Look below for the line containing "have IC : Integrable"; from there, print each line exactly up to and including the line containing "have I3 : Integrable", and stop.

» Data under study
☆ ☆ ☆
import Summits.NavierStokesRegularity.NavierStokesRegularity.Theorems.EfficiencyFloorNearSaturationNearMaximiserSeqCoreHeatCompact
import HarnessLib

/-!
# Route `EfficiencyFloor`, crux `NearSaturationNearMaximiser` (stmt-NavierStokesRegularity-25482) on the
# `ProductionEfficiencyDecay` ladder (stmt-22866): LOCAL RELLICH ON `ℝ³` FROM TWO HEAT-SEMIGROUP FACTS

Def-free helper file, sixteenth of the group. Hypothesis (R) of `nearSaturationNearMaximiser_of_rellich_of_identification`
(`…SeqCoreRellichSplit`) — local `L²` compactness of `H¹(ℝ³)`-bounded sequences of `C¹` fields — is ASSEMBLED here from
(1) sequential Banach–Alaoglu (`…SeqCoreWeakLimit`), (2) weak ⟹ local strong after heat mollification (`…SeqCoreHeatCompact`), and two
textbook properties of the heat semigroup kept as hypotheses:
 (HM) the MOLLIFICATION ESTIMATE `∫‖g − e^{tΔ}g‖² ≤ C_m · t · ∫‖Dg‖²` for `C¹` fields with `g, Dg ∈ L²`
      (`e^{tΔ}g − g = ∫₀ᵗ Δe^{sΔ}g`, `‖∇e^{sΔ}h‖₂ ≤ c s^{-1/2}‖h‖₂`; tree: `heatExtension_sub_eq_integral_laplacian`,
      `eLpNorm_fderiv_heatExtension_apply_le`, `fderiv_heatExtension_apply_eq_heatExtension_fderiv`);
 (HC) the `L²`-CONTINUITY of the heat semigroup at `t = 0⁺`: `∫‖e^{tΔ}G − G‖² → 0` for `G ∈ L²`
      (density of `C_c^∞` + (HM) + the contraction `eLpNorm_heatExtension_le_holds`).
The `3ε`-assembly: `‖g_k − G‖² ≤ 3(‖g_k − e^{tΔ}g_k‖² + ‖e^{tΔ}g_k − e^{tΔ}G‖² + ‖e^{tΔ}G − G‖²)`.

* `norm_sub_sq_le_three` — the elementary three-term bound;
* `localRellich_of_heat` — (R) ⟸ (HM) ∧ (HC);
* `nearSaturationNearMaximiser_of_heat_of_identification` — BY NAME: stmt-25482 ⟸ (HM) ∧ (HC) ∧ (I).

HONEST FRAMING: (HM), (HC) are standard but NOT yet proved in the tree; (I) is open; stmt-25482, `LerayFloorGap`,
`ProductionEfficiencyDecay` (stmt-22866) and Navier–Stokes regularity stay OPEN; no summit statement is proved. [folklore]
-/

-- the problem directory repeats the summit name (`NavierStokesRegularity/NavierStokesRegularity`)
set_option linter.dupNamespace false

noncomputable section

namespace Summit.NavierStokesRegularity.NavierStokesRegularity.Theorems

namespace NearSaturationNearMaximiser

namespace SeqCore

open Set MeasureTheory Filter Topology Function Real
open scoped InnerProductSpace ENNReal NNReal
open Literature.Analysis.UnboundedOperators

/-- `‖a − d‖² ≤ 3 (‖a − b‖² + ‖b − c‖² + ‖c − d‖²)`. [folklore] -/
theorem norm_sub_sq_le_three {F : Type*} [NormedAddCommGroup F] (a b c d : F) :
    ‖a - d‖ ^ 2 ≤ 3 * (‖a - b‖ ^ 2 + ‖b - c‖ ^ 2 + ‖c - d‖ ^ 2) := by
  have h : ‖a - d‖ ≤ ‖a - b‖ + ‖b - c‖ + ‖c - d‖ := by
    calc ‖a - d‖ = ‖(a - b) + (b - c) + (c - d)‖ := by congr 1; abel
      _ ≤ ‖a - b‖ + ‖b - c‖ + ‖c - d‖ := norm_add₃_le
  have h0 : 0 ≤ ‖a - d‖ := norm_nonneg _
  nlinarith [sq_nonneg (‖a - b‖ - ‖b - c‖), sq_nonneg (‖b - c‖ - ‖c - d‖), sq_nonneg (‖a - b‖ - ‖c - d‖),
    mul_self_le_mul_self h0 h, norm_nonneg (a - b), norm_nonneg (b - c), norm_nonneg (c - d)]

/-- `‖f‖² ∈ L¹` for `f ∈ L²`. [folklore] -/
theorem integrable_norm_sq_of_memLp_two {F : Type*} [NormedAddCommGroup F] {f : EuclideanSpace ℝ (Fin 3) → F}
    (hf : MemLp f 2 volume) : Integrable (fun x => ‖f x‖ ^ 2) :=
  (memLp_two_iff_integrable_sq_norm hf.1).1 hf

/-- **Local Rellich–Kondrachov on `ℝ³` from the heat semigroup.** Assume (HM) the mollification estimate and (HC) the `L²`-continuity
of `e^{tΔ}` at `0⁺`. Then every sequence of `C¹` fields `g_k` with `∫‖g_k‖² ≤ 1`, `∫‖Dg_k‖² ≤ 1` has a subsequence converging in
`L²(B(0,R))`, for every `R`, to one `L²` field (its weak limit). [cite: Evans2010, §5.7 Thm. 1] -/
theorem localRellich_of_heat
    (HM : ∃ Cm : ℝ, ∀ g : EuclideanSpace ℝ (Fin 3) → EuclideanSpace ℝ (Fin 3), ContDiff ℝ 1 g →
      Integrable (fun x => ‖g x‖ ^ 2) → Integrable (fun x => ‖fderiv ℝ g x‖ ^ 2) → ∀ t : ℝ, 0 < t →
        Integrable (fun x => ‖g x - heatExtension g t x‖ ^ 2) ∧
          ∫ x, ‖g x - heatExtension g t x‖ ^ 2 ≤ Cm * t * ∫ x, ‖fderiv ℝ g x‖ ^ 2)
    (HC : ∀ G : EuclideanSpace ℝ (Fin 3) → EuclideanSpace ℝ (Fin 3), MemLp G 2 volume →
      Tendsto (fun t : ℝ => ∫ x, ‖heatExtension G t x - G x‖ ^ 2) (𝓝[>] 0) (𝓝 0)) :
    ∀ g : ℕ → EuclideanSpace ℝ (Fin 3) → EuclideanSpace ℝ (Fin 3), (∀ k, ContDiff ℝ 1 (g k)) →
      (∀ k, Integrable (fun x => ‖g k x‖ ^ 2)) → (∀ k, Integrable (fun x => ‖fderiv ℝ (g k) x‖ ^ 2)) →
      (∀ k, ∫ x, ‖g k x‖ ^ 2 ≤ 1) → (∀ k, ∫ x, ‖fderiv ℝ (g k) x‖ ^ 2 ≤ 1) →
      ∃ Ω : EuclideanSpace ℝ (Fin 3) → EuclideanSpace ℝ (Fin 3), MemLp Ω 2 volume ∧ ∃ φ : ℕ → ℕ, StrictMono φ ∧
        ∀ R : ℝ, 0 < R → Tendsto (fun k => ∫ x in Metric.ball (0 : EuclideanSpace ℝ (Fin 3)) R, ‖g (φ k) x - Ω x‖ ^ 2)
          atTop (𝓝 0) := by
  intro g hg1 hI2 hID hZ hD
  obtain ⟨Cm, hM⟩ := HM
  have hg2 : ∀ k, MemLp (g k) 2 volume := fun k =>
    (memLp_two_iff_integrable_sq_norm (hg1 k).continuous.aestronglyMeasurable).2 (hI2 k)
  -- (1) the weak limit
  obtain ⟨G, hG, φ, hφ, hweak⟩ := exists_weakLimit_memLp_two hg2 (C := 1) hZ
  refine ⟨G, hG, φ, hφ, fun R hR => ?_⟩
  rw [Metric.tendsto_atTop]
  intro ε hε
  -- choose the mollification time `t`
  have h1 : ∀ᶠ t in 𝓝[>] (0 : ℝ), ∫ x, ‖heatExtension G t x - G x‖ ^ 2 < ε / 9 :=
    (HC G hG).eventually_lt_const (by positivity)
  have h2 : ∀ᶠ t in 𝓝[>] (0 : ℝ), |Cm| * t < ε / 9 := by
    have hc : Tendsto (fun t : ℝ => |Cm| * t) (𝓝[>] 0) (𝓝 0) := by
      have h : Tendsto (fun t : ℝ => |Cm| * t) (𝓝 0) (𝓝 (|Cm| * 0)) := tendsto_const_nhds.mul tendsto_id
      rw [mul_zero] at h
      exact h.mono_left nhdsWithin_le_nhds
    exact hc.eventually_lt_const (by positivity)
  have h3 : ∀ᶠ t in 𝓝[>] (0 : ℝ), 0 < t := eventually_mem_nhdsWithin
  obtain ⟨t, ht1, ht2, ht0⟩ := (h1.and (h2.and h3)).exists
  -- (2) the mollified sequence converges locally strongly
  have h4 := tendsto_setIntegral_heatExtension_sub_sq_of_weak (g := fun k => g (φ k)) (fun k => hg2 (φ k)) hG (C := 1)
    (fun k => hZ (φ k)) hweak ht0 R
  rw [Metric.tendsto_atTop] at h4
  obtain ⟨N, hN⟩ := h4 (ε / 9) (by positivity)
  refine ⟨N, fun k hk => ?_⟩
  have hk' := hN k hk
  rw [Real.dist_0_eq_abs, abs_of_nonneg (integral_nonneg fun x => by positivity)] at hk' ⊢
  -- integrability bookkeeping
  have mE : ∀ k, MemLp (heatExtension (g k) t) 2 volume := fun k =>
    memLp_heatExtension_holds (E := EuclideanSpace ℝ (Fin 3)) (F := EuclideanSpace ℝ (Fin 3)) (hg2 k) one_le_two ht0
  have mEG : MemLp (heatExtension G t) 2 volume :=
    memLp_heatExtension_holds (E := EuclideanSpace ℝ (Fin 3)) (F := EuclideanSpace ℝ (Fin 3)) hG one_le_two ht0
  have IA : Integrable (fun x => ‖g (φ k) x - heatExtension (g (φ k)) t x‖ ^ 2) :=
    (hM (g (φ k)) (hg1 _) (hI2 _) (hID _) t ht0).1
  have IB : Integrable (fun x => ‖heatExtension (g (φ k)) t x - heatExtension G t x‖ ^ 2) :=
    integrable_norm_sq_of_memLp_two ((mE (φ k)).sub mEG)
  have IC : Integrable (fun x => ‖heatExtension G t x - G x‖ ^ 2) := integrable_norm_sq_of_memLp_two (mEG.sub hG)
  have I0 : Integrable (fun x => ‖g (φ k) x - G x‖ ^ 2) := integrable_norm_sq_of_memLp_two ((hg2 (φ k)).sub hG)
  -- the mollification estimate for `g_{φ k}`
  have hA : ∫ x, ‖g (φ k) x - heatExtension (g (φ k)) t x‖ ^ 2 ≤ |Cm| * t := by
    refine (hM (g (φ k)) (hg1 _) (hI2 _) (hID _) t ht0).2.trans ?_
    have hD0 : 0 ≤ ∫ x, ‖fderiv ℝ (g (φ k)) x‖ ^ 2 := integral_nonneg fun x => by positivity
    calc Cm * t * ∫ x, ‖fderiv ℝ (g (φ k)) x‖ ^ 2 ≤ |Cm| * t * ∫ x, ‖fderiv ℝ (g (φ k)) x‖ ^ 2 := by
          gcongr; exact le_abs_self Cm
      _ ≤ |Cm| * t * 1 := by gcongr; exact hD (φ k)
      _ = |Cm| * t := mul_one _
  -- the three-term bound, integrated over the ball
  have IAB : Integrable (fun x => ‖g (φ k) x - heatExtension (g (φ k)) t x‖ ^ 2 +
      ‖heatExtension (g (φ k)) t x - heatExtension G t x‖ ^ 2) := IA.add IB
  have IABC : Integrable (fun x => ‖g (φ k) x - heatExtension (g (φ k)) t x‖ ^ 2 +
      ‖heatExtension (g (φ k)) t x - heatExtension G t x‖ ^ 2 + ‖heatExtension G t x - G x‖ ^ 2) := IAB.add IC
  have I3 : Integrable (fun x => 3 * (‖g (φ k) x - heatExtension (g (φ k)) t x‖ ^ 2 +
      ‖heatExtension (g (φ k)) t x - heatExtension G t x‖ ^ 2 + ‖heatExtension G t x - G x‖ ^ 2)) := IABC.const_mul 3
  have e1 : (∫ x in Metric.ball (0 : EuclideanSpace ℝ (Fin 3)) R, (‖g (φ k) x - heatExtension (g (φ k)) t x‖ ^ 2 +
      ‖heatExtension (g (φ k)) t x - heatExtension G t x‖ ^ 2 + ‖heatExtension G t x - G x‖ ^ 2)) =
      (∫ x in Metric.ball (0 : EuclideanSpace ℝ (Fin 3)) R, (‖g (φ k) x - heatExtension (g (φ k)) t x‖ ^ 2 +
        ‖heatExtension (g (φ k)) t x - heatExtension G t x‖ ^ 2)) +
      ∫ x in Metric.ball (0 : EuclideanSpace ℝ (Fin 3)) R, ‖heatExtension G t x - G x‖ ^ 2 :=
    integral_add IAB.integrableOn IC.integrableOn
  have e2 : (∫ x in Metric.ball (0 : EuclideanSpace ℝ (Fin 3)) R, (‖g (φ k) x - heatExtension (g (φ k)) t x‖ ^ 2 +
      ‖heatExtension (g (φ k)) t x - heatExtension G t x‖ ^ 2)) =
      (∫ x in Metric.ball (0 : EuclideanSpace ℝ (Fin 3)) R, ‖g (φ k) x - heatExtension (g (φ k)) t x‖ ^ 2) +
      ∫ x in Metric.ball (0 : EuclideanSpace ℝ (Fin 3)) R, ‖heatExtension (g (φ k)) t x - heatExtension G t x‖ ^ 2 :=
    integral_add IA.integrableOn IB.integrableOn
  have s1 : ∫ x in Metric.ball (0 : EuclideanSpace ℝ (Fin 3)) R, ‖g (φ k) x - heatExtension (g (φ k)) t x‖ ^ 2 ≤
      ∫ x, ‖g (φ k) x - heatExtension (g (φ k)) t x‖ ^ 2 := setIntegral_le_integral IA (ae_of_all _ fun x => by positivity)
  have s3 : ∫ x in Metric.ball (0 : EuclideanSpace ℝ (Fin 3)) R, ‖heatExtension G t x - G x‖ ^ 2 ≤
      ∫ x, ‖heatExtension G t x - G x‖ ^ 2 := setIntegral_le_integral IC (ae_of_all _ fun x => by positivity)
  calc ∫ x in Metric.ball (0 : EuclideanSpace ℝ (Fin 3)) R, ‖g (φ k) x - G x‖ ^ 2
      ≤ ∫ x in Metric.ball (0 : EuclideanSpace ℝ (Fin 3)) R, 3 * (‖g (φ k) x - heatExtension (g (φ k)) t x‖ ^ 2 +
          ‖heatExtension (g (φ k)) t x - heatExtension G t x‖ ^ 2 + ‖heatExtension G t x - G x‖ ^ 2) :=
        integral_mono_of_nonneg (ae_of_all _ fun x => by positivity) I3.integrableOn
          (ae_of_all _ fun x => norm_sub_sq_le_three _ _ _ _)
    _ = 3 * ((∫ x in Metric.ball (0 : EuclideanSpace ℝ (Fin 3)) R, ‖g (φ k) x - heatExtension (g (φ k)) t x‖ ^ 2) +
          (∫ x in Metric.ball (0 : EuclideanSpace ℝ (Fin 3)) R, ‖heatExtension (g (φ k)) t x - heatExtension G t x‖ ^ 2) +
          ∫ x in Metric.ball (0 : EuclideanSpace ℝ (Fin 3)) R, ‖heatExtension G t x - G x‖ ^ 2) := by
        rw [integral_const_mul, e1, e2]
    _ < ε := by linarith [hA, ht2, hk', ht1, s1, s3]

/-- **`NearSaturationNearMaximiser` (stmt-25482) from two heat-semigroup facts and the regularity of the limit profile, BY NAME.**
Hypothesis (R) of `nearSaturationNearMaximiser_of_rellich_of_identification` discharged by `localRellich_of_heat` modulo
(HM) the mollification estimate and (HC) the `L²`-continuity of `e^{tΔ}` at `0⁺`; (I) as there. [folklore] -/
theorem nearSaturationNearMaximiser_of_heat_of_identification
    (HM : ∃ Cm : ℝ, ∀ g : EuclideanSpace ℝ (Fin 3) → EuclideanSpace ℝ (Fin 3), ContDiff ℝ 1 g →
      Integrable (fun x => ‖g x‖ ^ 2) → Integrable (fun x => ‖fderiv ℝ g x‖ ^ 2) → ∀ t : ℝ, 0 < t →
        Integrable (fun x => ‖g x - heatExtension g t x‖ ^ 2) ∧
          ∫ x, ‖g x - heatExtension g t x‖ ^ 2 ≤ Cm * t * ∫ x, ‖fderiv ℝ g x‖ ^ 2)
    (HC : ∀ G : EuclideanSpace ℝ (Fin 3) → EuclideanSpace ℝ (Fin 3), MemLp G 2 volume →
      Tendsto (fun t : ℝ => ∫ x, ‖heatExtension G t x - G x‖ ^ 2) (𝓝[>] 0) (𝓝 0))
    (HI : ∀ c : ℝ, (0 < c ∧ (∀ v : EuclideanSpace ℝ (Fin 3) → EuclideanSpace ℝ (Fin 3), (ContDiff ℝ (⊤ : ℕ∞) v ∧
      Literature.Analysis.FluidPDE.VectorCalculus.IsDivFree v ∧ (∫⁻ x, ‖iteratedFDeriv ℝ 0 v x‖ₑ ^ 2 < ⊤) ∧
      (∫⁻ x, ‖iteratedFDeriv ℝ 1 v x‖ₑ ^ 2 < ⊤) ∧ (∫⁻ x, ‖iteratedFDeriv ℝ 2 v x‖ₑ ^ 2 < ⊤)) → (∫ x,
      ⟪Literature.Analysis.FluidPDE.curl v x, fderiv ℝ v x (Literature.Analysis.FluidPDE.curl v x)⟫_ℝ) ≤ c *
      (∫ x, ‖Literature.Analysis.FluidPDE.curl v x‖ ^ 2) ^ (3 / 4 : ℝ) * (∫ x,
      Literature.Analysis.FluidPDE.frobeniusNormSq (fderiv ℝ (Literature.Analysis.FluidPDE.curl v) x)) ^ (3 / 4 : ℝ)) ∧ ∀ c' : ℝ, (∀ w : EuclideanSpace ℝ (Fin 3) → EuclideanSpace ℝ (Fin 3), (ContDiff ℝ (⊤ : ℕ∞) w ∧
      Literature.Analysis.FluidPDE.VectorCalculus.IsDivFree w ∧ (∫⁻ x, ‖iteratedFDeriv ℝ 0 w x‖ₑ ^ 2 < ⊤) ∧
      (∫⁻ x, ‖iteratedFDeriv ℝ 1 w x‖ₑ ^ 2 < ⊤) ∧ (∫⁻ x, ‖iteratedFDeriv ℝ 2 w x‖ₑ ^ 2 < ⊤)) → (∫ x,
      ⟪Literature.Analysis.FluidPDE.curl w x, fderiv ℝ w x (Literature.Analysis.FluidPDE.curl w x)⟫_ℝ) ≤ c' *
      (∫ x, ‖Literature.Analysis.FluidPDE.curl w x‖ ^ 2) ^ (3 / 4 : ℝ) * (∫ x,
      Literature.Analysis.FluidPDE.frobeniusNormSq (fderiv ℝ (Literature.Analysis.FluidPDE.curl w) x)) ^ (3 / 4 : ℝ)) → c ≤ c') →
      ∀ K δ : ℝ, 0 < K → 0 < δ → ∀ v : ℕ → EuclideanSpace ℝ (Fin 3) → EuclideanSpace ℝ (Fin 3),
      (∀ n, (ContDiff ℝ (⊤ : ℕ∞) (v n) ∧
      Literature.Analysis.FluidPDE.VectorCalculus.IsDivFree (v n) ∧ (∫⁻ x, ‖iteratedFDeriv ℝ 0 (v n) x‖ₑ ^ 2 < ⊤) ∧
      (∫⁻ x, ‖iteratedFDeriv ℝ 1 (v n) x‖ₑ ^ 2 < ⊤) ∧ (∫⁻ x, ‖iteratedFDeriv ℝ 2 (v n) x‖ₑ ^ 2 < ⊤))) →
      (∀ n, (∫ x, ‖Literature.Analysis.FluidPDE.curl (v n) x‖ ^ 2) = 1) →
      (∀ n, (∫ x, Literature.Analysis.FluidPDE.frobeniusNormSq (fderiv ℝ (Literature.Analysis.FluidPDE.curl (v n)) x)) = 1) →
      Tendsto (fun n => ∫ x, ⟪Literature.Analysis.FluidPDE.curl (v n) x, fderiv ℝ (v n) x
        (Literature.Analysis.FluidPDE.curl (v n) x)⟫_ℝ) atTop (𝓝 c) →
      (∀ᶠ n in atTop, δ ≤ ∫ x in Metric.ball (0 : EuclideanSpace ℝ (Fin 3)) K, ‖Literature.Analysis.FluidPDE.curl (v n) x‖ ^ 2) →
      ∀ (φ₀ : ℕ → ℕ) (M : Fin 3 → EuclideanSpace ℝ (Fin 3) → EuclideanSpace ℝ (Fin 3))
        (Ω : EuclideanSpace ℝ (Fin 3) → EuclideanSpace ℝ (Fin 3)), StrictMono φ₀ →
      (∀ j, MemLp (M j) 2 volume) →
      (∀ (j : Fin 3) (ψ : EuclideanSpace ℝ (Fin 3) → EuclideanSpace ℝ (Fin 3)), MemLp ψ 2 volume →
        Tendsto (fun k => ∫ x, ⟪fderiv ℝ (v (φ₀ k)) x (EuclideanSpace.basisFun (Fin 3) ℝ j), ψ x⟫_ℝ) atTop
          (𝓝 (∫ x, ⟪M j x, ψ x⟫_ℝ))) →
      MemLp Ω 2 volume →
      (∀ R : ℝ, 0 < R → Tendsto (fun k => ∫ x in Metric.ball (0 : EuclideanSpace ℝ (Fin 3)) R,
          ‖Literature.Analysis.FluidPDE.curl (v (φ₀ k)) x - Ω x‖ ^ 2) atTop (𝓝 0)) →
      ∃ w : EuclideanSpace ℝ (Fin 3) → EuclideanSpace ℝ (Fin 3), (ContDiff ℝ (⊤ : ℕ∞) w ∧
      Literature.Analysis.FluidPDE.VectorCalculus.IsDivFree w ∧ (∫⁻ x, ‖iteratedFDeriv ℝ 0 w x‖ₑ ^ 2 < ⊤) ∧
      (∫⁻ x, ‖iteratedFDeriv ℝ 1 w x‖ₑ ^ 2 < ⊤) ∧ (∫⁻ x, ‖iteratedFDeriv ℝ 2 w x‖ₑ ^ 2 < ⊤)) ∧
        (∀ j : Fin 3, (fun x => fderiv ℝ w x (EuclideanSpace.basisFun (Fin 3) ℝ j)) =ᵐ[volume] M j) ∧
        Literature.Analysis.FluidPDE.curl w =ᵐ[volume] Ω) :
    Summit.NavierStokesRegularity.NavierStokesRegularity.Theses.EfficiencyFloor.NearSaturationNearMaximiser :=
  nearSaturationNearMaximiser_of_rellich_of_identification (localRellich_of_heat HM HC) HI

end SeqCore

end NearSaturationNearMaximiser

end Summit.NavierStokesRegularity.NavierStokesRegularity.Theorems

end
☆ ☆ ☆
» Output of the task
  have IC : Integrable (fun x => ‖heatExtension G t x - G x‖ ^ 2) := integrable_norm_sq_of_memLp_two (mEG.sub hG)
  have I0 : Integrable (fun x => ‖g (φ k) x - G x‖ ^ 2) := integrable_norm_sq_of_memLp_two ((hg2 (φ k)).sub hG)
  -- the mollification estimate for `g_{φ k}`
  have hA : ∫ x, ‖g (φ k) x - heatExtension (g (φ k)) t x‖ ^ 2 ≤ |Cm| * t := by
    refine (hM (g (φ k)) (hg1 _) (hI2 _) (hID _) t ht0).2.trans ?_
    have hD0 : 0 ≤ ∫ x, ‖fderiv ℝ (g (φ k)) x‖ ^ 2 := integral_nonneg fun x => by positivity
    calc Cm * t * ∫ x, ‖fderiv ℝ (g (φ k)) x‖ ^ 2 ≤ |Cm| * t * ∫ x, ‖fderiv ℝ (g (φ k)) x‖ ^ 2 := by
          gcongr; exact le_abs_self Cm
      _ ≤ |Cm| * t * 1 := by gcongr; exact hD (φ k)
      _ = |Cm| * t := mul_one _
  -- the three-term bound, integrated over the ball
  have IAB : Integrable (fun x => ‖g (φ k) x - heatExtension (g (φ k)) t x‖ ^ 2 +
      ‖heatExtension (g (φ k)) t x - heatExtension G t x‖ ^ 2) := IA.add IB
  have IABC : Integrable (fun x => ‖g (φ k) x - heatExtension (g (φ k)) t x‖ ^ 2 +
      ‖heatExtension (g (φ k)) t x - heatExtension G t x‖ ^ 2 + ‖heatExtension G t x - G x‖ ^ 2) := IAB.add IC
  have I3 : Integrable (fun x => 3 * (‖g (φ k) x - heatExtension (g (φ k)) t x‖ ^ 2 +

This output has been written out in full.